好吧,我是說,沒有人願意談及死亡這個詞。

我一定聽起來像個孩子。

「聽著,米奇……」他的聲音變輕了。他將手臂交叉擺在胸前。他穿著一件外套,裡面是一件格子襯衫,那顏色和他的藍褲子完全不搭調。「我知道我的過世會讓一些人非常難過。我知道我的家裡人,還有我愛著的人們——比如說你,我希望——這些人會想念我。」

我會的。我無法告訴他我會有多麼想他。

「天上的父啊,」他唱了起來,「我是個快樂的人。我在這個世界上做了不少事情。我甚至讓這個米奇……」

他伸出老邁而修長的手指,指著我。

「但是這個人,你看,他還在提問。所以,上帝啊,請讓他再多活幾年。這樣的話,我們重聚的時候,我們會有很多可以談的。」

他頑皮地笑了。

「怎麼樣?」

謝謝你,我說。

「不客氣,」他回答。

他調皮地在鏡片後眨著眼睛。

你真的認為我們以後會有再見的一天嗎?

「難道你不這樣認為嗎?」

好吧,我回答,有些勉強。可是就算這樣,我也未必能夠到你能夠到達的地方。

「米奇,為什麼這樣說呢?」

因為你是為上帝工作的人。

他慈祥地看著我。

「你也是為上帝工作的人,」他柔聲說,「每個人都是。」

門鈴響了,打破了當時的氣氛。我聽到我父母在另外一個房間里和薩拉說話。我開始收拾我的東西。我告訴「大先生」幾星期後的「超級碗」比賽——「呵呵,超級碗!」他應和道,我覺得挺滑稽的,因為我懷疑他根本就沒有看過一場超級碗比賽。不一會兒,我的媽媽和爸爸走進房間,在他們寒暄問候的時候,我拉上了行李包。現在對於「大先生」來說,從椅子上站起來是件挺困難的事,所以他們交談的時候他一直坐著。
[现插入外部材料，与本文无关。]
import Literature.Barriers.CriticalPhenomena.WeaklySAWRenormalisedParameters
import HarnessLib

/-!
# BBS 2015, eq. (3.19) (constant couplings) and §4.1: the self-normalisation
# `∫ e^{-Σ_x(pτ_{Δ,x} + qτ_x² + rτ_x)} = 1` and `E_C Z₀ = E_C e^{-V₀(Λ)} = 1`

Sequel to `WeaklySAWRenormalisedParameters.lean`. Bauerschmidt–Brydges–Slade, CMP 337 (2015),
arXiv:1403.7422, §3.3, display (3.19): "there is the remarkable self-normalisation property that
`∫ e^{-Σ_{x∈Λ}(p_xτ_{Δ,x} + q_xτ_x² + r_xτ_x)} = 1` for all `p_x ≥ 0`, `q_x > 0`, `r_x ∈ ℝ`, as a result of
supersymmetry"; and §4.1: "the partition function `E_C Z₀` is equal to `1` by supersymmetry". This file
proves the case of CONSTANT couplings `p, q, r` (which is the one entering §4: `E_C Z₀ = 1`), in the
generality of an arbitrary finite `Λ` and an arbitrary kinetic matrix `A` with `Re φAφ̄ ≥ 0` in place of
`p(-Δ)`:

* §"Analytic": for a `0`-form observable `h` with `|h(φ)| ≤ (1+‖φ‖)²`, the super-integral
  `obsSideC h A g ν = ∫ h e^{-S_A} e^{-Σ(gτ²+ντ)}` is an entire function of `ν` (`topHC`, `topHDerivC`,
  `hasDerivAt_topHC`, `norm_topHC_le_and`, `hasDerivAt_integral_topHC`, `differentiable_obsSideC`) — the
  argument of `WeaklySAWSupersymmetricRepresentationAnalytic.lean` (there for `h = φ_bφ̄_a`) run for a
  general observable, reusing its envelope;
* §"GaussFourier": **`superIntegral_superGauss_mul_interactionForm_of_pos`**: for `ν > 0`,
  `∫ e^{-S_A}e^{-Σ(gτ²+ντ)} = ∫_{ℝ^Λ}Π_xρ_g(w_x)·(∫e^{-S_{A+ν+iW}})dw = ∫Π_xρ_g(w_x)dw = 1` (the Gauss–Fourier
  representation of `WeaklySAWTauIsomorphism.lean` with observable `1`, Fubini, and the Gaussian
  self-normalisation `∫e^{-S_B} = 1` of `WeaklySAWSuperGaussian.lean`);
* §"AllNu": **`superIntegral_superGauss_mul_interactionForm_eq_one`** — all real `ν` by the identity
  theorem; **`selfNormalisation_const`** (eq. (3.19) with constant `p ≥ 0`, `q > 0`, `r ∈ ℝ` on the torus,
  `Σ_xτ_{Δ,x} = S_{-Δ}` by eq. (3.11)); **`superExpectation_boltzmannZ0`: `E_C Z₀ = 1`** for
  `C = (-Δ+m²)⁻¹`, `m² > 0`, `g₀ > 0`, `ν₀ ∈ ℝ`, `z₀ > -1`.

Everything is proved; no named facts. The site-dependent case of (3.19) (which the source uses in §5 for
`X ⊂ Λ`) is not treated here.
-/

noncomputable section
import Literature.MathematicalPhysics.QuantumFieldTheory.THooftElectricFlux
import Literature.MathematicalPhysics.QuantumFieldTheory.PlaquetteFieldTwistBound
import Mathlib.NumberTheory.LegendreSymbol.AddCharacter
import HarnessLib

/-!
# Every non-zero 't Hooft electric flux is heavy at strong coupling: `|e^{-βF(e,m)}| ≤ (e^{η} - 1) · W{m}`,
# `η = 2d² L^d e^{-L²}`, on the symmetric torus — from the all-sector twist bound and `ℤ_N` character orthogonality

Topic `Literature/MathematicalPhysics/QuantumFieldTheory`; vocabulary of `THooftElectricFlux.lean` (namespace `THooftFlux`:
`temporalTensor k`, `fluxCharacter e k`, `electricFluxWeight N L β m e` = 't Hooft's (5.4)), `QuantumLattice/TwistedSectorClassicalRate.lean`
(`TwistedSector.twistZ`, `twistZ_pos`) and `PlaquetteFieldTwistBound.lean` (namespace `CentralTwist`: `abs_log_twistZ_sub_log_twistZ_le` — for
`|β| ≤ 1/(4N (8(d-1)+1)² e²)` and ANY two twists, `|ln W{n₁} - ln W{n₂}| ≤ 2d² L^d e^{-L²}`).  THEOREMS ONLY (no definition, no fact).

G. 't Hooft, Nucl. Phys. B153 (1979) 141 [tHooft1979Flux] §5 (5.4) `e^{-βF(e,m;a,β)} = (1/N³) Σ_k e^{-2πi(k·e)/N} W{k, m; a_μ}`; §7.2
"Heavy fluxes … For all other values of (e, m) the free energy F must not tend to zero as `a, β` become large … the heavy fluxes cannot
spread out … `E(e₁, 0, 0, a, β → ∞) = ρ a₁` (7.5) … From now on we will assume that the magnetic fluxes are light and the electric ones
heavy (confinement mode)"; §10 (10.8)/(10.10): `W → 1 - const·e^{-Σ₁ρ}` in the confinement phase.  E. T. Tomboulis, arXiv:0707.2179
[Tomboulis2007Confinement] §6.1 (6.2)–(6.3): the electric-flux free energy as the `Z(N)` Fourier transform of the vortex free energy, area
law ⇔ confinement; K. R. Ito, E. Seiler, arXiv:0803.3019 [ItoSeiler2008Further] Thm 2.2 (1) (strong coupling).  Here, on `(ℤ/Lℤ)^{n+1}`:

* `sum_fluxCharacter` — `Σ_k e^{-2πi(k·e)/N} = N^n · [e = 0]` (orthogonality of the characters of `ℤ_N^n`,
  `ZMod.isPrimitive_stdAddChar`);
* `electricFluxWeight_eq_sum_sub` — for `e ≠ 0`: `N^n · e^{-βF(e,m)} = Σ_k e^{-2πi(k·e)/N} (W{m+k} - W{m})`;
* ★★ `norm_electricFluxWeight_le` — for `|β| ≤ 1/(4N (8n+1)² e²)`, `n ≥ 1`, every base tensor `m` and every electric flux `e ≠ 0`:
  `‖e^{-βF(e,m)}‖ ≤ (e^{η} - 1) · W{m}` with `η = 2(n+1)² L^{n+1} e^{-L²}` — since every temporal sector satisfies
  `|W{m+k}/W{m} - 1| ≤ e^{η} - 1` (`CentralTwist.abs_log_twistZ_sub_log_twistZ_le`); and relative to the zero-flux weight,
  ★★ `norm_electricFluxWeight_le_mul_zero` — `‖e^{-βF(e,m)}‖ ≤ e^{η}(e^{η} - 1) · e^{-βF(0,m)}`: the Boltzmann weight of EVERY
  non-zero electric flux is exponentially small in the cross-section `L²` at strong coupling, uniformly in `e` and in the magnetic
  sector `m` — 't Hooft's "heavy electric fluxes" (confinement mode) at strong coupling, finite symmetric box;
* Revision 1 — ★★ `abs_log_re_electricFluxWeight_zero_sub_le`: for ANY two base tensors `m, m'`,
  `|ln e^{-βF(0,m)} - ln e^{-βF(0,m')}| ≤ η` ('t Hooft's "light magnetic fluxes", §7.1 and §8 (8.10)–(8.11), at strong coupling), with
  `re_electricFluxWeight_zero_pos` (`e^{-βF(0,m)} > 0`, real: `im_electricFluxWeight_zero`) and the combined
  `norm_electricFluxWeight_le_mul_zero_of_ne` (`‖e^{-βF(e,m)}‖ ≤ e^{2η}(e^{η} - 1) · e^{-βF(0,m')}`, `e ≠ 0`, any `m, m'`).

HONEST FRAMING: finite symmetric torus (all `a_μ = L`), strong coupling only, `SU(N)` fundamental Wilson action; no limit `a_μ → ∞`, no
string tension extracted (the rate `L²` in `η` is the area-law exponent with the non-optimal constant `1`, not the string constant `ρ` of
(7.5)/(8.11)), and nothing at weak coupling.
-/

noncomputable section

open Finset
open scoped BigOperators
open Literature.MathematicalPhysics.QuantumLattice

namespace Literature.MathematicalPhysics.QuantumFieldTheory

namespace THooftFlux

variable {N n : ℕ} [NeZero N]

/-! ## Character orthogonality on `ℤ_N^n` -/

/-- One-dimensional orthogonality: `Σ_{x ∈ ℤ_N} e^{-2πi x a/N} = N · [a = 0]`.
[cite: tHooft1979Flux, §5 eqs. (5.2)–(5.4)] -/
theorem sum_stdAddChar_neg_mul (a : ZMod N) :
    ∑ x : ZMod N, (ZMod.stdAddChar (N := N)) (-(x * a)) = if a = 0 then (N : ℂ) else 0 := by
  have h := AddChar.sum_mulShift (R := ZMod N) (-a) (ZMod.isPrimitive_stdAddChar N)
  simp_rw [mul_neg] at h
  rw [h, ZMod.card]
  by_cases ha : a = 0
  · simp [ha]
  · simp [ha]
生活挺滑稽的,總是在不停地重複。此刻的情景和四十多年前的情形沒有太大的區別,星期天的早晨,我父母到宗教學校來接我,爸爸開車,我們一起去飯店吃飯。唯一的不同是,當時的我就想著快快離開「大先生」,而現在的我,卻不願意離開。

「去吃飯?」他問。

是的,我回答。

「好。一家人。就應該這個樣子。」

我和他擁抱了一下。他的前臂緊緊環繞著我的脖子,比我想像的要更緊實。

他突然唱起了一首歌。

「好好過……時間不多啦……」

我那時候還不知道他唱得有多麼對。